/-- **The (G)-fields inside `ℚ(ζ_p)` are exactly the subfields of degree divisible by `e_E(p)`**
(`p ≥ 5`, `(E, p)` of type (G), `W` globally minimal): for every subfield `F` of a `p`-th
cyclotomic field, `E_F` is good above `p` iff `e_E(p) ∣ [F : ℚ]`. -/
theorem TypeG.forall_hasGoodReductionAt_iff_dvd_finrank (hp5 : 5 ≤ p) (hG : TypeG W p)
    (F : IntermediateField ℚ L) :
    (∀ w : HeightOneSpectrum (𝓞 F), (p : 𝓞 F) ∈ w.asIdeal →
        (W.baseChange F).HasGoodReductionAt w) ↔
      semistabilityIndex W p ∣ Module.finrank ℚ F :=
  forall_hasGoodReductionAt_baseChange_iff_semistabilityIndex_dvd_finrank W p F hp5
    (padicValRat_j_nonneg_of_typeG W p hG)

/-- **Existence and uniqueness of the minimal (G)-field** (`p ≥ 5`, `(E, p)` of type (G), `W`
globally minimal, `L` any `p`-th cyclotomic field): there is exactly one subfield `F ⊆ L` of
degree `e_E(p)`; `E_F` is good above `p`; and every subfield `F' ⊆ L` over which `E` is good
above `p` has `e_E(p) ∣ [F' : ℚ]`, in particular `[F' : ℚ] ≥ [F : ℚ]`. -/
theorem TypeG.existsUnique_minimal_field (hp5 : 5 ≤ p) (hG : TypeG W p) :
    ∃! F : IntermediateField ℚ L, Module.finrank ℚ F = semistabilityIndex W p ∧
      (∀ w : HeightOneSpectrum (𝓞 F), (p : 𝓞 F) ∈ w.asIdeal →
        (W.baseChange F).HasGoodReductionAt w) ∧
      ∀ F' : IntermediateField ℚ L, (∀ w : HeightOneSpectrum (𝓞 F'), (p : 𝓞 F') ∈ w.asIdeal →
        (W.baseChange F').HasGoodReductionAt w) → Module.finrank ℚ F ≤ Module.finrank ℚ F' := by
  obtain ⟨F, hFd, hFgood⟩ :=
    (typeG_iff_exists_intermediateField_finrank_eq_semistabilityIndex W p L hp5).mp hG
  refine ⟨F, ⟨hFd, hFgood, fun F' hF' => ?_⟩, fun F' hF' => ?_⟩
  · rw [hFd]
    exact semistabilityIndex_le_finrank_of_forall_hasGoodReductionAt W p F' hF'
  · exact intermediateField_eq_of_finrank_eq p F' F (hF'.1.trans hFd.symm)

/-- **The (G)-fields inside `ℚ(ζ_p)` are exactly the subfields containing the minimal one**
(`p ≥ 5`, `(E, p)` of type (G), `W` globally minimal): if `F₀ ⊆ L` is the subfield of degree
`e_E(p)`, then for every subfield `F ⊆ L`, `E_F` is good above `p` iff `F₀ ≤ F`
(`TypeG.forall_hasGoodReductionAt_iff_dvd_finrank` + `intermediateField_le_iff_finrank_dvd`). -/
theorem TypeG.forall_hasGoodReductionAt_iff_minimal_le (hp5 : 5 ≤ p) (hG : TypeG W p)
    (F₀ : IntermediateField ℚ L) (hF₀ : Module.finrank ℚ F₀ = semistabilityIndex W p)
    (F : IntermediateField ℚ L) :
    (∀ w : HeightOneSpectrum (𝓞 F), (p : 𝓞 F) ∈ w.asIdeal →
        (W.baseChange F).HasGoodReductionAt w) ↔ F₀ ≤ F := by
  rw [TypeG.forall_hasGoodReductionAt_iff_dvd_finrank W p L hp5 hG F,
    intermediateField_le_iff_finrank_dvd p F₀ F, hF₀]

end Minimal

end Summit.BirchSwinnertonDyer.Rank1Residual.Additive

end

(Exercise) The expected answer is every line above in which the word "degree" appears.

(Result of the exercise)
/-- **The (G)-fields inside `ℚ(ζ_p)` are exactly the subfields of degree divisible by `e_E(p)`**
degree `e_E(p)`; `E_F` is good above `p`; and every subfield `F' ⊆ L` over which `E` is good
(`p ≥ 5`, `(E, p)` of type (G), `W` globally minimal): if `F₀ ⊆ L` is the subfield of degree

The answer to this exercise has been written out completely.